Ford expects $2B net income drop due to pension change

DEARBORN, Mich. (AP) - Ford says that a change in the way it values pension obligations will cut its 2016 net income by $2 billion.

Ford will record a pretax pension charge of about $3 billion for the year. It says the loss is a special item so it won't affect adjusted pretax profit. Ford still expects to meet guidance of about $10.2 billion in adjusted pretax profit for last year.

Ford Motor Co. reports fourth-quarter and full-year earnings on Thursday.


Las Vegas Sands paying $7M to settle corrupt practices probe

LAS VEGAS (AP) - Las Vegas Sands Corp. will pay almost $7 million to U.S. authorities to end a more than five-year corrupt practices investigation, company and federal officials said Thursday.

With the agreement, the company resolved twin probes over more than $60 million paid to an unnamed agent retained in 2006 to acquire a Chinese basketball team, plus other business dealings that include a Beijing real estate deal to promote casinos on the Cotai Strip of Macao.

The company wasn't charged with a crime and did not admit guilt in either case.


Apple depicts Qualcomm as a shady monopolist in $1B lawsuit

SAN FRANCISCO (AP) - Apple is suing mobile chip maker Qualcomm for $1 billion in a patent fight pitting the iPhone maker against one of its major suppliers.

The complaint filed Friday in a San Diego federal court depicts Qualcomm as a monopolist abusing its power in a key segment of the mobile chip market to extort royalties for iPhone innovations that have nothing to do with Qualcomm's technology.

Apple says it has been cooperating with government regulators who have been investigating Qualcomm's business practices, prompting Qualcomm to retaliate by withholding about $1 billion in scheduled payments.


Mars investigating Skittles said to be intended for cattle

NEW YORK (AP) - Mars Inc. says it doesn't know why Skittles found on a rural Wisconsin highway might have been headed to become cattle feed.

The case began when a Wisconsin sheriff posted on Facebook this week that "hundreds of thousands of Skittles" had been found spilled on a highway. Later, he updated the post to say the candy had fallen off a truck on its way to be cattle feed.

A variety of food byproducts are commonly used for animal feed, and Skittles maker Mars says it has procedures for discarding foods for that purpose. However, the company says the Skittles in question came from a factory that doesn't sell unused products for animal feed.


Court: Indian lending companies subject to federal probe

SAN FRANCISCO (AP) - A federal appeals court says lending companies operated by Native American tribes are subject to investigation by a government regulator.

The 9th U.S. Circuit Court of Appeals in San Francisco on Friday rejected a claim by three tribes that their lending companies were protected by tribal sovereignty from investigation by the Consumer Financial Protection Bureau. At issue were for-profit lending companies created by three tribes - the Chippewa Cree, Tunica Biloxi and Otoe Missouria.

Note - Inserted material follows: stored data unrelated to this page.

import Summits.Ventures.PercRepro.S2ThirteenEightNuFourSimpleNineTop

/-!
# PercRepro — S2: THE CASE `ν = 4` OF THE COLOOP-FREE CELL `(13, 8)`, PART (IV) AT `w = 9`: THE CONTRACTION IS SIMPLE — THE CELL SIDE (p7, gen 18; sub-claim S2)

Part (IV) of the case `ν = 4`: no set of nullity `5` on `≤ 11` points, and the nullity-`4` flat `W` has `9` points (rank `5`). Then
`N = M ／ W` (nullity `4` on `12` points) is SIMPLE: a dependent pair `{x, y}` would make `W ∪ {x, y}` a set of nullity `5` on `11`
points. The exact-rank lever on `W` with the counts of a simple matroid (S2NuFourSimpleCounts, S2RankClasses): no rank-`≤ 1` set with
`≥ 2` points, the dependent triples are `3`-circuits (`≤ 20`), the dependent `4`-sets `≤ 20·9 + 35`, the rank-`≤ 2` `4`-sets `≤ 60`.
`#U ≤ 54664`, `#spanning ≤ 248051`, the tail by flats at `(9, 8)` `= 933221 / 9`, `m = 172`. **`c025_thirteen_eight_cf_nu_four_simple_nine`**.
Nothing about the cell is claimed. Axioms: standard.
The top count `#U` is the theorem of S2ThirteenEightNuFourSimpleNineTop; here the spanning count, the tail by flats at `(9, 8)` and the cell inequality.
-/

open scoped Matroid

namespace PercRepro

namespace ThmN

open Set

variable {α : Type}

/-- **Part (IV) of the case `ν = 4` of the coloop-free cell `(13, 8)` at `w = 9`**: no set of nullity `5` on `≤ 11` points and a nullity-`4` flat of `9` points, whose contraction is simple (`#U ≤ 54664`, `m = 172`). -/
theorem c025_thirteen_eight_cf_nu_four_simple_nine (M : Matroid α) [M.Finite]
    (hR : M.eRank = ((13 : ℕ) : ℕ∞)) (hn : M.E.ncard = 13 + 8)
    (hfree : ∀ e ∈ M.E, ∃ A ⊆ M.E \ {e}, e ∉ M.closure A ∧ e ∉ M.closure ((M.E \ {e}) \ A)) (hK : ∀ e, ¬ M.IsColoop e)
    (hno11 : ¬ ∃ V ⊆ M.E, V.ncard ≤ 11 ∧ V.encard = M.eRk V + 5)
    (hV : ∃ V ⊆ M.E, V.ncard = 9 ∧ V.encard = M.eRk V + 4) :
    RLS M 13 5 := by
  classical
  have hU' := c025_thirteen_eight_cf_nu_four_simple_nine_top M hR hn hfree hK hno11 hV
  have hd : M.E.encard = M.eRank + ((8 : ℕ) : ℕ∞) := by
    rw [hR, ← M.ground_finite.cast_ncard_eq, hn]
    push_cast
    ring
  obtain ⟨hs3, hs4, hs5⟩ := caps_thirteen_eight_cf M hd hn hfree hK
  have hEfin := M.ground_finite
  have hL0 : ∀ e ∈ M.E, ¬ M.IsLoop e := not_isLoop_of_free M hfree
  have hs : ∀ e ∈ M.E, ∀ f ∈ M.E, e ≠ f → M.eRk {e, f} = 2 := by
    intro e he f hf hef
    have h2 : (2 : ℕ∞) ≤ M.eRk {e, f} :=
      two_le_eRk_of_two_le_ncard_of_free M hfree (pair_subset he hf) (by rw [ncard_pair hef])
    have h3 : M.eRk {e, f} ≤ 2 := by
      have := M.eRk_le_encard {e, f}
      rwa [encard_pair hef] at this
    exact le_antisymm h3 h2
  have hC1 : ∀ L ⊆ M.E, M.eRk L = 2 → L.ncard ≤ 3 :=
    fun L hL hr => ncard_le_three_of_eRk_two M hs hfree hL hr
  have h5 : ¬ ∃ W ⊆ M.E, W.ncard ≤ 10 ∧ W.encard = M.eRk W + 5 := fun ⟨W, hW, hWn, hWk⟩ => hno11 ⟨W, hW, by omega, hWk⟩
  have hflat : ∀ X ⊆ M.E, M.eRk X ≤ 5 → X.ncard ≤ 9 := fun X hX hr => by
    have := S2.ncard_le_of_eRk_le_of_not_nullity M 5 10 (by norm_num) h5 hX (r := 5) (by norm_num) (by exact_mod_cast hr)
    omega
  have hflat' : ∀ X ⊆ M.E, M.eRk X ≤ 4 → X.ncard ≤ 8 := fun X hX hr => by
    have := S2.ncard_le_of_eRk_le_of_not_nullity M 5 10 (by norm_num) h5 hX (r := 4) (by norm_num) (by exact_mod_cast hr)
    omega
  -- the set `V`: the nullity-`4` flat of `9` points (rank `5`)
  obtain ⟨V, hV, hw, hVk⟩ := hV
  have hVfin0 : V.Finite := hEfin.subset hV
  have hVne : M.eRk V ≠ ⊤ := ((M.eRk_le_encard V).trans_lt hVfin0.encard_lt_top).ne
  have hr : M.eRk V = ((5 : ℕ) : ℕ∞) := by
    have h := hVk
    rw [← hVfin0.cast_ncard_eq, hw] at h
    have h2 : ((9 : ℕ) : ℕ∞) = ((5 : ℕ) : ℕ∞) + 4 := by norm_num
    rw [h2] at h
    exact (WithTop.add_right_cancel (by decide) h).symm
  have hVcl : M.closure V = V := by
    refine le_antisymm ?_ (M.subset_closure V hV)
    intro x hx
    by_contra hxV
    have hxE : x ∈ M.E := M.closure_subset_ground V hx
    apply hno11
    refine ⟨insert x V, Set.insert_subset hxE hV, ?_, ?_⟩
    · rw [Set.ncard_insert_of_notMem hxV hVfin0]; omega
    · rw [Set.encard_insert_of_notMem hxV, ← M.eRk_closure_eq, M.closure_insert_eq_of_mem_closure hx,
        M.eRk_closure_eq, hVk]
      ring
  have hVE : V ⊆ M.E := hV
  have hS := S2.ncard_spanning_le_of_nullity M hVE hd hVk
  rw [hn, hw] at hS
  have hS' : {X : Set α | X ⊆ M.E ∧ M.eRk X = M.eRank}.ncard ≤ 248051 := hS.trans (by decide)
  have hA := ncard_eRk_le_five_le_flats M 13 8 (by norm_num) hR hn hfree 9 8 hflat hflat' (by norm_num) (by norm_num)
    (by norm_num) (by norm_num) 13 85 526 hs3 hs4 hs5
  have hA' : ({X : Set α | X ⊆ M.E ∧ M.eRk X ≤ 5}.ncard : ℚ) ≤ 933221 / 9 := by
    norm_num [Finset.sum_range_succ, Nat.choose] at hA
    linarith only [hA]
  rw [RLS_iff]
  exact c025_core_five_cell_of_counts_xqictq5g M 13 8 (by norm_num) hR hn 54664 hU' _ hA' 248051 hS'
    9480 (by norm_num) (phiK 13 5) (by rw [phiK_thirteen_five]; norm_num) ⟨172, by norm_num, by norm_num, by norm_num⟩

end ThmN

end PercRepro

The Chippewa Cree's lending company, Plain Green, has been accused of predatory loan practices - a claim that company officials deny.


Prosecutor: 'Dance Mom' should be imprisoned for fraud

PITTSBURGH (AP) - A prosecutor on Friday urged a federal judge to sentence "Dance Moms" star Abby Lee Miller to prison instead of probation for bankruptcy fraud.

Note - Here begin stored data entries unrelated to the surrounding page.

import Mathlib.Algebra.BigOperators.Group.Finset.Basic
import Mathlib.Algebra.BigOperators.Group.Finset.Piecewise
import Mathlib.Algebra.Order.BigOperators.Group.Finset
import Mathlib.Data.Finset.Powerset
import Mathlib.Data.Fintype.Powerset
import Mathlib.Data.Fin.Basic
import Mathlib.Order.WellFounded
import HarnessLib

/-!
# [OURS · L1 W4.2] The toric shadow of the CORE: the CJS label walk on binomial threefolds
# `y^m + x₁^{a₁} x₂^{a₂} x₃^{a₃}` as a vertex game — DEFINITIONS (statement-only)
# campaign s42 of cell res-hironaka (LADDER-RESOLUTION rung L, D-0089); host route HilbertSamuelElimination (DRAFT),
# `--kind definition --supports stmt-ResolutionOfSingularities-19965`

HONEST FRAMING. Everything here is OURS (prover seat res-L1-s42-pv-2, slot W4.2 «tertiary invariant / obstruction O2»).
NOTHING here is a statement of H. Hironaka's manuscript [Hironaka2017]; nothing is asserted (statement-only file: `def`s and
one `structure`; the sorry-free proofs are the sibling files `…CampaignW42VertexGameRank.lean` /
`…CampaignW42VertexGameTermination.lean`). AI-made; AI review is weaker than expert review.

WHAT THIS IS. The chain's CORE row `stub_Wtop3M_nonpointed` / the O2 items `CampaignW42NearChainTermination`
(stmt-…-19964) and `CampaignW42TertiaryTermination` (stmt-…-19965) ask that the canonical Hilbert–Samuel walk of
Cossart–Jannsen–Saito (LNM 2270, Rem. 6.29 (1): blow up the OLDEST-labelled components of the maximal Hilbert–Samuel stratum,
after separating them) admits no infinite chain of closed near points when the geometric directrix dimension is `3`. On the
toric family `X = V(y^m + x₁^{a₁} x₂^{a₂} x₃^{a₃}) ⊂ 𝔸⁴` (every member with `a₁ + a₂ + a₃ > m` starts at `ē = 3`, i.e. in
the CORE's territory) the walk, followed at the torus-fixed closed points, is an exact COMBINATORIAL GAME on the exponent
vector `a ∈ ℕ³` together with the CJS labels of the stratum components through the tracked point — the model
`binom_model.py` of the seat's calibration memo (CALIBRATION-W42-O2-v2.md §3d), validated edge-by-edge against the
chain's Gröbner-basis engine (res-L0-k42 `k42_hswalk.py` v7) on 30 904 genuine near steps (kit jobs j270062, j270545;
0 discrepancies). Stripped of labels it is Hironaka's polyhedra game [Spivakovsky1983] for the ONE-VERTEX polyhedron
`a/m + ℝ³_{≥0}`: a centre is an index set `U ⊆ {0,1,2}` with `a_U := Σ_{i ∈ U} a_i ≥ m` (the coordinate subspace
`V(y, x_U)` lies in the multiplicity-`m` locus), the chart `c ∈ U` of its blow-up replaces `a_c` by `a_U − m`, and the
point is resolved once `a₀ + a₁ + a₂ < m`. With INCLUSION-MINIMAL centres the order `a₀ + a₁ + a₂` drops at every move;
the CJS strategy, however, also blows up INTERSECTIONS of equally-labelled components (its arrangement-resolution
sub-process), under which the order can rise (memo §3c: on 1 369 of 10 950 recorded steps). This file types that game
exactly; the sibling files prove that EVERY play is finite (`labelStrategyWins`), by the well-founded invariant
`(|a| − [one oldest component] · its excess, #oldest components, Σ their excesses)` found and z3-certified this session
(kit j272088) — the binomial instance of the chain's sub-object (N-4)/`StrataBirthsSettle` («births vs deaths»).

WHAT THIS IS NOT. Not a theorem about schemes: the dictionary «component of `X(ν)` through the point ↔ minimal `S` with
`a_S ≥ m`», «CJS canonical centre ↔ `IsCentre`», «closed near points of the first kind ↔ charts `c ∈ U`» is the content of
the validated model, not of a Lean proof; non-torus-fixed closed points of the exceptional fibre («unit-forgetting») are
in the z3 certificate but not in this file. Calibration stays calibration: the items 19964/19965 and the CORE are OPEN.

## The game (namespace `…Theorems.CampaignW42.VertexGame`)
* `State` — exponents `a : Fin 3 → ℕ` and a label book `lab : Finset (Fin 3) → ℕ` (only its values on components matter).
* `IsBig m a S` (`m ≤ a_S`), `comps m a` — the COMPONENTS through the point: inclusion-minimal nonempty big index sets
  (= the irreducible components `V(y, x_S)` of the multiplicity-`m` locus through the origin), `IsComp`.
* `leastClass m s` — the components carrying the least (= oldest) label; `fresh m s` — a label newer than all current ones.
* `IsCentre m s isEnd U` — the CJS choice: if the oldest class is a single component `S₀`, blow it up (`isEnd = true`,
  `U = S₀`); otherwise blow up a flat of the arrangement of the oldest components, i.e. the intersection
  `V(y, x_U)`, `U` = the union of ≥ 2 of their index sets (CJS takes all of them; any ≥ 2 is allowed here).
* `transform m a U c` — the exponents at the origin of chart `c ∈ U`; `newLabel` — CJS bookkeeping: a component avoiding
  `c` is the strict transform of the same old component (label kept); a component containing `c` lies in the exceptional
  divisor: it inherits the old label iff the move was `END` and it dominates the centre (`S ⊆ U`), else it is NEW (`fresh`).
* `Step m s s'` — one move followed into one chart; `LabelStrategyWins m` — [OURS] every play is finite
  (`WellFounded (flip (Step m))`); proved for `0 < m` in `…VertexGameTermination.lean` (for `m = 0` the game never ends).
-/

set_option linter.dupNamespace false -- mandated namespace of this single-conjunct summit

namespace Summit.ResolutionOfSingularities.ResolutionOfSingularities.Theorems

namespace CampaignW42.VertexGame

open Finset

/-- [OURS · L1 W4.2] A position of the vertex game: the exponent vector `a = (a₀, a₁, a₂)` of the local equation
`y^m + x₀^{a₀} x₁^{a₁} x₂^{a₂}` at the tracked point, and the CJS label book `lab` (year labels of the stratum
components through the point, indexed by their coordinate index sets; values on non-components are irrelevant).
Replaces the role of: a marked stage of `S(X, ν)` on the binomial family; NOT a statement of the manuscript. [folklore] -/
structure State where
  /-- exponents of the monomial `x^a` [folklore] -/
  a : Fin 3 → ℕ
  /-- label book: `lab S` = the CJS label of the component `V(y, x_S)` when `S` is a component [folklore] -/
  lab : Finset (Fin 3) → ℕ

/-- [OURS · L1 W4.2] `a_S ≥ m`: the coordinate subspace `V(y, x_S)` lies in the multiplicity-`m` locus of
`y^m + x^a`. [folklore] -/
def IsBig (m : ℕ) (a : Fin 3 → ℕ) (S : Finset (Fin 3)) : Prop :=
  m ≤ ∑ i ∈ S, a i

/-- [OURS · L1 W4.2] The components through the point: the inclusion-minimal nonempty index sets `S` with `a_S ≥ m`
(the irreducible components `V(y, x_S)` of the maximal Hilbert–Samuel = multiplicity-`m` stratum of `y^m + x^a`
through the origin). An antichain of nonempty subsets of `{0,1,2}`: planes `{k}`, lines `{i,j}`, the point `{0,1,2}`. [folklore] -/
def comps (m : ℕ) (a : Fin 3 → ℕ) : Finset (Finset (Fin 3)) :=
  (Finset.univ : Finset (Finset (Fin 3))).filter fun S =>
    S.Nonempty ∧ m ≤ ∑ i ∈ S, a i ∧ ∀ T ∈ S.ssubsets, T.Nonempty → ∑ i ∈ T, a i < m

/-- [OURS · L1 W4.2] `S` is a component through the point (membership in `comps`, as a predicate). [folklore] -/
def IsComp (m : ℕ) (a : Fin 3 → ℕ) (S : Finset (Fin 3)) : Prop :=
  S ∈ comps m a

/-- [OURS · L1 W4.2] The oldest class: the components through the point whose label is least among the labels of
all components through the point (CJS: the components of `X(ν)` of the smallest year label). Empty iff the point is
resolved (`a₀ + a₁ + a₂ < m`). [folklore] -/
def leastClass (m : ℕ) (s : State) : Finset (Finset (Fin 3)) :=
  (comps m s.a).filter fun S => ∀ T ∈ comps m s.a, s.lab S ≤ s.lab T

/-- [OURS · L1 W4.2] A fresh label: strictly newer (larger) than the label of every component through the point. [folklore] -/
def fresh (m : ℕ) (s : State) : ℕ :=
  (comps m s.a).sup s.lab + 1

/-- [OURS · L1 W4.2] The CJS choice of centre at the tracked point. `end_`: the oldest class is a single component
`S₀` — blow up `V(y, x_{S₀})` (`isEnd = true`). `arr`: the oldest class has ≥ 2 members — blow up a flat of their
arrangement through the point, the intersection `V(y, x_U)` with `U` the union of the index sets of ≥ 2 oldest
components (`isEnd = false`; CJS's own choice, all of them, is the case `sub = leastClass m s`). [folklore] -/
inductive IsCentre (m : ℕ) (s : State) : Bool → Finset (Fin 3) → Prop
  | end_ (S₀ : Finset (Fin 3)) (h : leastClass m s = {S₀}) : IsCentre m s true S₀
  | arr (sub : Finset (Finset (Fin 3))) (hsub : sub ⊆ leastClass m s) (hcard : 2 ≤ sub.card) :
      IsCentre m s false (sub.biUnion id)

/-- [OURS · L1 W4.2] The exponents at the origin of the chart `c ∈ U` of the blow-up of `V(y, x_U)`:
`a_c ↦ a_U − m`, the other exponents unchanged (strict transform `y'^m + x^{a'}` of `y^m + x^a`). [folklore] -/
def transform (m : ℕ) (a : Fin 3 → ℕ) (U : Finset (Fin 3)) (c : Fin 3) : Fin 3 → ℕ :=
  Function.update a c (∑ i ∈ U, a i - m)

/-- [OURS · L1 W4.2] CJS label bookkeeping after the move `(isEnd, U)` followed into chart `c`, for an index set `S`
that is a component at the new point: if `c ∉ S` it is the strict transform of the old component `S` (label kept); if
`c ∈ S` it lies in the new exceptional divisor and inherits the centre's label iff the move was `END` and `S ⊆ U`
(it dominates the blown-up component), otherwise it is a NEW component and gets the fresh label. [folklore] -/
def newLabel (m : ℕ) (s : State) (isEnd : Bool) (U : Finset (Fin 3)) (c : Fin 3) (S : Finset (Fin 3)) : ℕ :=
  if c ∉ S then s.lab S else if isEnd = true ∧ S ⊆ U then s.lab U else fresh m s

/-- [OURS · L1 W4.2] One move of the game followed into one chart: a CJS centre `U` at `s`, a chart `c ∈ U`, the
transformed exponents, and a label book agreeing with the CJS bookkeeping on every component of the new position
(labels of non-components are unconstrained). A resolved position (`comps = ∅`) has no centre, hence no move. [folklore] -/
def Step (m : ℕ) (s s' : State) : Prop :=
  ∃ (isEnd : Bool) (U : Finset (Fin 3)) (c : Fin 3), IsCentre m s isEnd U ∧ c ∈ U ∧
    s'.a = transform m s.a U c ∧ ∀ S ∈ comps m s'.a, s'.lab S = newLabel m s isEnd U c S

/-- [OURS · L1 W4.2] «The CJS label strategy wins the one-vertex polyhedra game in dimension 3»: there is no infinite
play `s₀ → s₁ → s₂ → …` of `Step m` — from every position (every exponent vector, EVERY labelling), against every
sequence of charts. Replaces the role of: the CORE row `stub_Wtop3M_nonpointed` / the items
`CampaignW42NearChainTermination`, `CampaignW42TertiaryTermination` ON THE BINOMIAL FAMILY at torus-fixed points
(RESCUE-SEED W4.2, CRUX-PLAN w42 v3.6 §000000 (5)(a)); NOT a statement of the manuscript. Proved for `0 < m`
(`labelStrategyWins`); false for `m = 0`. [folklore] -/
def LabelStrategyWins (m : ℕ) : Prop :=
  WellFounded (flip (Step m))

end CampaignW42.VertexGame

end Summit.ResolutionOfSingularities.ResolutionOfSingularities.Theorems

Assistant U.S. Attorney Gregory Melucci argued that the reality TV show star tried to avoid repaying hundreds of thousands of dollars in debt by hiding about $775,000 in income from a bankruptcy court. Miller's attorneys will call witnesses when the hearing continues Feb. 24, after which she'll be sentenced. Miller and her attorneys said they won't comment until then.


The Dow Jones industrial average rose 94.85 points, or 0.5 percent, to close at 19,827.25. The Standard & Poor's 500 index gained 7.62 points, or 0.3 percent, to 2,271.31. The Nasdaq composite index added 15.25 points, or 0.3 percent, to 5,555.33.

Benchmark U.S. crude rose $1.05, or 2 percent, to close at $52.42 a barrel in New York. Brent crude, used to price international oils, added $1.33, or 2.5 percent, to close at $55.49 a barrel in London. In other energy trading, wholesale gasoline gained 3 cents to $1.57 a gallon and heating oil rose 3 cents to $1.65 a gallon. Natural gas slid 16 cents, or 4.9 percent, to $3.20 per 1,000 cubic feet.